Al lado de una ristra de ajos de porcelana que parecen de verdad, un par de cucarachas intentan salir de una cajita. Unos guantes de mecánico y una rueca de hilar llaman su atención. Sobre la rueca, un corsé negro con un lazo morado y rosas bordadas espera a que Leonora se lo ponga. Se lo ciñe a la cintura y le llega hasta las rodillas: «¿Por qué tendré muslos tan delgados?» Imagina que sus piernas son fuertes y calientes y cierra los ojos.

Marie Berthe abre la puerta:

—¿Todavía estás aquí? ¡Mira, mi marido y yo nos vamos mañana de vacaciones y tú te largas derechito a tu isla!

—Me iré cuando él me lo pida.

—Te irás ahora —grita—. Las uñas de tus pies son horribles.

En efecto, sus uñas están demasiado largas.

Leonora se inclina a recoger sus zapatos pero el corsé se lo impide.

—Me voy. Ni siquiera mi padre se ha atrevido a gritarme nunca.
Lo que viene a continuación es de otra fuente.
/-- **Strict trivial bound on `S_k(Γ₁(N))`, every prime `p ∤ N`**: `f ≠ 0`, `T_p f = λ f` ⟹
`‖λ‖² < (p + 1)² p^{k-2}`. The diamond twist `⟨p⟩` of the term `f ∣ diag(p,1)` is handled by running the
propagation of `norm_sq_lt_of_heckeT_eq_smul` through the finite family `gₙ = ⟨pⁿ⟩ f` (all `T_p`-eigenvectors with the
same eigenvalue, `heckeT_diamondOp_comm_holds`; `⟨p⟩ gₙ = g_{n+1}`, `diamondOp_mul_holds`; each `φ_{gₙ} = φ_f ∘ σ` has the
same supremum): a maximum point `τ` of `φ_{gₙ}` gives the maximum point `p τ` of `φ_{g_{n+1}}`; after `n = t·φ(N)` steps
`g_n = f` (`ZMod.pow_totient`) and `φ_f(p^n τ₀) = max φ_f > 0`, contradicting the decay of `φ_f` at `i∞`.
[cite: DiamondShurman2005, Prop. 5.2.1 and Exercise 5.9.1(a)] -/
theorem norm_sq_lt_of_heckeT_gamma1_eq_smul (hp : p.Prime) (hpN : ¬ p ∣ N)
    {f : CuspForm (Gamma1 N) k} (hf : f ≠ 0) {c : ℂ} (hc : heckeT (Gamma1 N) k p f = c • f) :
    ‖c‖ ^ 2 < ((p : ℝ) + 1) ^ 2 * (p : ℝ) ^ (k - 2) := by
  classical
  -- the family `g n = ⟨p^n⟩ f`
  have hpu : IsUnit (p : ZMod N) := (ZMod.isUnit_prime_iff_not_dvd hp).mpr hpN
  set g : ℕ → CuspForm (Gamma1 N) k := fun n ↦ diamondOp N k ((p : ZMod N) ^ n) f with hg
  have hg0 : g 0 = f := by
    simp only [hg, pow_zero, diamondOp_one_eq_id, LinearMap.id_apply]
  have hgT : ∀ n, heckeT (Gamma1 N) k p (g n) = c • g n := fun n ↦ by
    simp only [hg]
    rw [← Module.End.mul_apply, heckeT_diamondOp_comm_holds N k p ((p : ZMod N) ^ n), Module.End.mul_apply, hc,
      map_smul]
  have hgsucc : ∀ n, diamondOp N k (p : ZMod N) (g n) = g (n + 1) := fun n ↦ by
    simp only [hg]
    rw [← Module.End.mul_apply, ← diamondOp_mul_holds N k hpu (hpu.pow n), ← pow_succ']
  have hgper : ∀ t : ℕ, g (t * Nat.totient N) = f := fun t ↦ by
    simp only [hg]
    have h1 : ((p : ZMod N)) ^ (t * Nat.totient N) = 1 := by
      obtain ⟨u, hu⟩ := hpu
      rw [← hu, ← Units.val_pow_eq_pow_val, pow_mul, ZMod.pow_totient, Units.val_one]
    rw [h1, diamondOp_one_eq_id, LinearMap.id_apply]
  -- the invariant function of `f` and its maximum
  obtain ⟨τ₀, hτ₀⟩ := exists_forall_norm_petersson_le f
  set P : ℍ → ℝ := fun τ ↦ ‖petersson k (⇑f) (⇑f) τ‖ with hP
  set M : ℝ := P τ₀ with hM
  have hPM : ∀ τ, P τ ≤ M := hτ₀
  obtain ⟨τ₁, hτ₁⟩ : ∃ τ₁, f τ₁ ≠ 0 := by
    by_contra h
    push Not at h
    exact hf (CuspForm.ext fun τ ↦ by rw [h τ, CuspForm.zero_apply])
  have hMpos : 0 < M := by
    refine lt_of_lt_of_le ?_ (hPM τ₁)
    simp only [hP, norm_petersson_self]
    exact mul_pos (pow_pos (norm_pos_iff.mpr hτ₁) 2) (zpow_pos τ₁.im_pos k)
  have hA : (0 : ℝ) < (p : ℝ) ^ (k - 2) := zpow_pos (by exact_mod_cast hp.pos) _
  -- `φ_{g n} ≤ M` everywhere (it is `φ_f ∘ σ` for a lift `σ` of `⟨p^n⟩`)
  have hgle : ∀ n (τ : ℍ), ‖petersson k (⇑(g n)) (⇑(g n)) τ‖ ≤ M := by
    intro n τ
    obtain ⟨σ, hσ⟩ := exists_gamma0Map_eq_holds N (hpu.pow n)
    simp only [hg]
    rw [← hσ, norm_petersson_self_diamondOp]
    exact hPM _
  -- the index set has `p + 1` elements
  set I : ℝ := ((Fintype.card (HeckeIdx N p) : ℕ) : ℝ) with hI
  have hIeq : I = (p : ℝ) + 1 := by rw [hI, card_heckeIdx_of_not_dvd hpN, Nat.cast_add, Nat.cast_one]
  have hIpos : 0 < I := by rw [hIeq]; positivity
  let iinf : HeckeIdx N p := ⟨none, fun _ ↦ hpN⟩
  -- the key estimate for `g n` at any point
  have hpoint : ∀ (n : ℕ) (τ : ℍ), ‖c‖ ^ 2 * ‖petersson k (⇑(g n)) (⇑(g n)) τ‖ ≤
      I * ((p : ℝ) ^ (k - 2) * ‖petersson k (⇑(g (n + 1))) (⇑(g (n + 1))) (intGL (heckeRep p none) • τ)‖ +
        (I - 1) * ((p : ℝ) ^ (k - 2) * M)) := by
    intro n τ
    set G := g n with hG
    have hterm_le : ∀ (i : HeckeIdx N p),
        ‖(⇑(diamondOp N k (heckeEps N p i.1) G) ∣[k] intGL (heckeRep p i.1)) τ‖ ^ 2 * τ.im ^ k ≤
          (p : ℝ) ^ (k - 2) * M := by
      intro i
      obtain ⟨_ | j, hi⟩ := i
      · rw [← norm_petersson_self, norm_petersson_self_slash_intGL_heckeRep]
        refine mul_le_mul_of_nonneg_left ?_ hA.le
        change ‖petersson k (⇑(diamondOp N k (p : ZMod N) G)) (⇑(diamondOp N k (p : ZMod N) G)) _‖ ≤ M
        rw [hG, hgsucc n]
        exact hgle _ _
      · rw [← norm_petersson_self, norm_petersson_self_slash_intGL_heckeRep]
        refine mul_le_mul_of_nonneg_left ?_ hA.le
        change ‖petersson k (⇑(diamondOp N k (1 : ZMod N) G)) (⇑(diamondOp N k (1 : ZMod N) G)) _‖ ≤ M
        rw [diamondOp_one_eq_id, LinearMap.id_apply, hG]
        exact hgle _ _
    have hterm_none :
        ‖(⇑(diamondOp N k (heckeEps N p iinf.1) G) ∣[k] intGL (heckeRep p iinf.1)) τ‖ ^ 2 * τ.im ^ k =
          (p : ℝ) ^ (k - 2) * ‖petersson k (⇑(g (n + 1))) (⇑(g (n + 1))) (intGL (heckeRep p none) • τ)‖ := by
      rw [← norm_petersson_self, norm_petersson_self_slash_intGL_heckeRep]
      change (p : ℝ) ^ (k - 2) * ‖petersson k (⇑(diamondOp N k (p : ZMod N) G)) (⇑(diamondOp N k (p : ZMod N) G)) _‖ = _
      rw [hG, hgsucc n]
    have hTf : ‖heckeT (Gamma1 N) k p G τ‖ = ‖c‖ * ‖G τ‖ := by
      rw [hG, hgT n, CuspForm.IsGLPos.coe_smul, Pi.smul_apply, smul_eq_mul, norm_mul]
    have hsum : ‖heckeT (Gamma1 N) k p G τ‖ ≤
        ∑ i : HeckeIdx N p, ‖(⇑(diamondOp N k (heckeEps N p i.1) G) ∣[k] intGL (heckeRep p i.1)) τ‖ := by
      rw [coe_heckeT_gamma1 N k p hp G, Finset.sum_apply]
      exact norm_sum_le _ _
    have hCS := sq_sum_le_card_mul_sum_sq (s := (Finset.univ : Finset (HeckeIdx N p)))
      (f := fun i : HeckeIdx N p ↦
        ‖(⇑(diamondOp N k (heckeEps N p i.1) G) ∣[k] intGL (heckeRep p i.1)) τ‖)
    rw [Finset.card_univ] at hCS
    have hk0 : 0 ≤ τ.im ^ k := zpow_nonneg τ.im_pos.le k
    set s : HeckeIdx N p → ℝ := fun i ↦
      ‖(⇑(diamondOp N k (heckeEps N p i.1) G) ∣[k] intGL (heckeRep p i.1)) τ‖ ^ 2 * τ.im ^ k with hs
    have hsplit : ∑ i, s i = s iinf + ∑ i ∈ Finset.univ.erase iinf, s i :=
      (Finset.add_sum_erase _ _ (Finset.mem_univ iinf)).symm
    have hrest : ∑ i ∈ Finset.univ.erase iinf, s i ≤ (I - 1) * ((p : ℝ) ^ (k - 2) * M) := by
      have h := Finset.sum_le_card_nsmul (Finset.univ.erase iinf) s ((p : ℝ) ^ (k - 2) * M)
        fun i _ ↦ hterm_le i
      rw [Finset.card_erase_of_mem (Finset.mem_univ _), Finset.card_univ, nsmul_eq_mul] at h
      have hc1 : (((Fintype.card (HeckeIdx N p) - 1 : ℕ)) : ℝ) = I - 1 := by
        rw [hI, Nat.cast_sub (Fintype.card_pos_iff.mpr ⟨iinf⟩), Nat.cast_one]
      rwa [hc1] at h
    calc ‖c‖ ^ 2 * ‖petersson k (⇑G) (⇑G) τ‖ = ‖heckeT (Gamma1 N) k p G τ‖ ^ 2 * τ.im ^ k := by
          simp only [norm_petersson_self, hTf]; ring
      _ ≤ (∑ i : HeckeIdx N p,
            ‖(⇑(diamondOp N k (heckeEps N p i.1) G) ∣[k] intGL (heckeRep p i.1)) τ‖) ^ 2 * τ.im ^ k :=
          mul_le_mul_of_nonneg_right (pow_le_pow_left₀ (norm_nonneg _) hsum 2) hk0
      _ ≤ (I * ∑ i : HeckeIdx N p,
            ‖(⇑(diamondOp N k (heckeEps N p i.1) G) ∣[k] intGL (heckeRep p i.1)) τ‖ ^ 2) * τ.im ^ k :=
          mul_le_mul_of_nonneg_right hCS hk0
      _ = I * ∑ i : HeckeIdx N p, s i := by
          rw [mul_assoc, Finset.sum_mul]
      _ = I * (s iinf + ∑ i ∈ Finset.univ.erase iinf, s i) := by rw [hsplit]
      _ ≤ I * ((p : ℝ) ^ (k - 2) * ‖petersson k (⇑(g (n + 1))) (⇑(g (n + 1))) (intGL (heckeRep p none) • τ)‖ +
            (I - 1) * ((p : ℝ) ^ (k - 2) * M)) := by
          refine mul_le_mul_of_nonneg_left (add_le_add (le_of_eq ?_) hrest) hIpos.le
          exact hterm_none
  -- the non-strict bound is known; suppose equality
  by_contra hlt
  have hge : ((p : ℝ) + 1) ^ 2 * (p : ℝ) ^ (k - 2) ≤ ‖c‖ ^ 2 := not_lt.mp hlt
  -- propagation along the family
  have hstep : ∀ (n : ℕ) (τ : ℍ), ‖petersson k (⇑(g n)) (⇑(g n)) τ‖ = M →
      ‖petersson k (⇑(g (n + 1))) (⇑(g (n + 1))) (intGL (heckeRep p none) • τ)‖ = M := by
    intro n τ hτ
    refine le_antisymm (hgle _ _) ?_
    have h1 := hpoint n τ
    rw [hτ, hIeq] at h1
    have h2 : ((p : ℝ) + 1) ^ 2 * (p : ℝ) ^ (k - 2) * M ≤ ‖c‖ ^ 2 * M :=
      mul_le_mul_of_nonneg_right hge hMpos.le
    have h3 : ((p : ℝ) + 1) * ((p : ℝ) ^ (k - 2) * M) ≤
        ((p : ℝ) + 1) * ((p : ℝ) ^ (k - 2) *
          ‖petersson k (⇑(g (n + 1))) (⇑(g (n + 1))) (intGL (heckeRep p none) • τ)‖) := by
      nlinarith [h1, h2, hA, hMpos]
    have h4 := le_of_mul_le_mul_left h3 (by positivity : (0 : ℝ) < (p : ℝ) + 1)
    exact le_of_mul_le_mul_left h4 hA
  have hiter : ∀ n : ℕ,
      ‖petersson k (⇑(g n)) (⇑(g n)) ((fun τ : ℍ ↦ intGL (heckeRep p none) • τ)^[n] τ₀)‖ = M := by
    intro n
    induction n with
    | zero => simp only [Function.iterate_zero, id_eq, hg0]; rfl
    | succ n ih =>
        rw [Function.iterate_succ_apply']
        exact hstep n _ ih
  have him : ∀ n : ℕ, ((fun τ : ℍ ↦ intGL (heckeRep p none) • τ)^[n] τ₀).im = (p : ℝ) ^ n * τ₀.im := by
    intro n
    induction n with
    | zero => simp
    | succ n ih => rw [Function.iterate_succ_apply', im_intGL_heckeRep_none_smul, ih, pow_succ]; ring
  -- decay of `φ_f` at `i∞`, read at the steps `n = t·φ(N)` where `g n = f`
  have hdec : Tendsto P atImInfty (𝓝 0) := by
    simpa only [hP, one_smul] using tendsto_norm_petersson_smul_atImInfty f (1 : SL(2, ℤ))
  obtain ⟨A, hAim⟩ := (atImInfty_mem _).mp (hdec.eventually (Iio_mem_nhds hMpos))
  obtain ⟨t, ht⟩ := exists_nat_gt (A / τ₀.im)
  have hφ : 0 < Nat.totient N := Nat.totient_pos.mpr (NeZero.pos N)
  set n : ℕ := t * Nat.totient N with hn
  have htn : (t : ℝ) ≤ n := by
    rw [hn]; exact_mod_cast Nat.le_mul_of_pos_right t hφ
  have hnp : (n : ℝ) ≤ (p : ℝ) ^ n := by exact_mod_cast (Nat.lt_pow_self hp.one_lt).le
  have hAn : A ≤ ((fun τ : ℍ ↦ intGL (heckeRep p none) • τ)^[n] τ₀).im := by
    rw [him n]
    have h0 : 0 < τ₀.im := τ₀.im_pos
    rw [div_lt_iff₀ h0] at ht
    nlinarith [hnp, htn, h0]
  have hcon : P ((fun τ : ℍ ↦ intGL (heckeRep p none) • τ)^[n] τ₀) < M := hAim _ hAn
  have hgn : g n = f := by rw [hn]; exact hgper t
  have := hiter n
  rw [hgn] at this
  simp only [hP] at hcon
  rw [this] at hcon
  exact lt_irrefl _ hcon

/-- **Every eigenvalue of `T_p` (`p ∤ N` prime) on `S_k(Γ₁(N))` satisfies `‖μ‖ < (p + 1) p^{(k-2)/2}`** (strict Hecke bound,
arbitrary nebentypus). [cite: DiamondShurman2005, Prop. 5.2.1 and Exercise 5.9.1(a)] -/
theorem norm_lt_of_hasEigenvalue_heckeT_gamma1 (hp : p.Prime) (hpN : ¬ p ∣ N) {μ : ℂ}
    (hμ : Module.End.HasEigenvalue (heckeT (Gamma1 N) k p) μ) :
    ‖μ‖ < ((p : ℝ) + 1) * (p : ℝ) ^ (((k : ℝ) - 2) / 2) := by
  obtain ⟨f, hf⟩ := hμ.exists_hasEigenvector
  have h := norm_sq_lt_of_heckeT_gamma1_eq_smul hp hpN hf.2 hf.apply_eq_smul
  have hp0 : (0 : ℝ) ≤ p := Nat.cast_nonneg p
  refine lt_of_pow_lt_pow_left₀ 2 (by positivity) ?_
  rw [mul_pow, show ((k : ℝ) - 2) = ((k - 2 : ℤ) : ℝ) by push_cast; ring,
    rpow_intCast_div_two_sq hp0 (k - 2)]
  exact h

/-- **Weight two, level `Γ₁(N)`, any prime `p ∤ N`: `‖μ‖ < p + 1`** for every eigenvalue of `T_p` on `S₂(Γ₁(N))`; in particular
`T_p − (1 + p)` is injective on `S₂(Γ₁(N))` (`ker_heckeT_gamma1_sub_one_add_eq_bot_weight_two'`), the weight-`2` companion of
`ker_heckeT_gamma1_sub_eq_bot`. [cite: DiamondShurman2005, Prop. 5.2.1] -/
theorem norm_lt_of_hasEigenvalue_heckeT_gamma1_weight_two (hp : p.Prime) (hpN : ¬ p ∣ N) {μ : ℂ}
    (hμ : Module.End.HasEigenvalue (heckeT (Gamma1 N) 2 p) μ) :
    ‖μ‖ < (p : ℝ) + 1 := by
  have h := norm_lt_of_hasEigenvalue_heckeT_gamma1 (k := 2) hp hpN hμ
  norm_num at h
  exact h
—¡Quítate antes el corsé de Max!

—¿El corsé de Max? —sonríe Leonora.

—Max es un niño inocente y tú una idiota. No voy a permitir que se mezcle con gentuza como tú. ¿Por qué no nos dejas en paz? Éramos muy felices antes de que aparecieras. ¿Te das cuenta de que estoy muy, muy enferma? —se tira al suelo—. Estoy muriéndome, sólo me quedan unos cuantos meses de vida.

—¡Muérete de una vez! —se indigna Leonora.

Marie Berthe patalea en el piso. Los sollozos la ahogan y finge perder el conocimiento.

Leonora se dispone a levantarla.

—Yo me encargo —la detiene Max—. Es capaz de provocarse la muerte. Voy a acostarla.

Marie Berthe resucita.

—No voy a ir a la cama mientras esa cerda esté aquí.

—Es obvio que la intrusa aquí soy yo —Leonora sale.

—Espera —ordena Max.

Marie Berthe aúlla.

—Pensándolo bien, creo que es mejor que te vayas —dice él tembloroso.

—Está bien.

La alcanza en la puerta y murmura: «Café de Flore, dentro de una hora.»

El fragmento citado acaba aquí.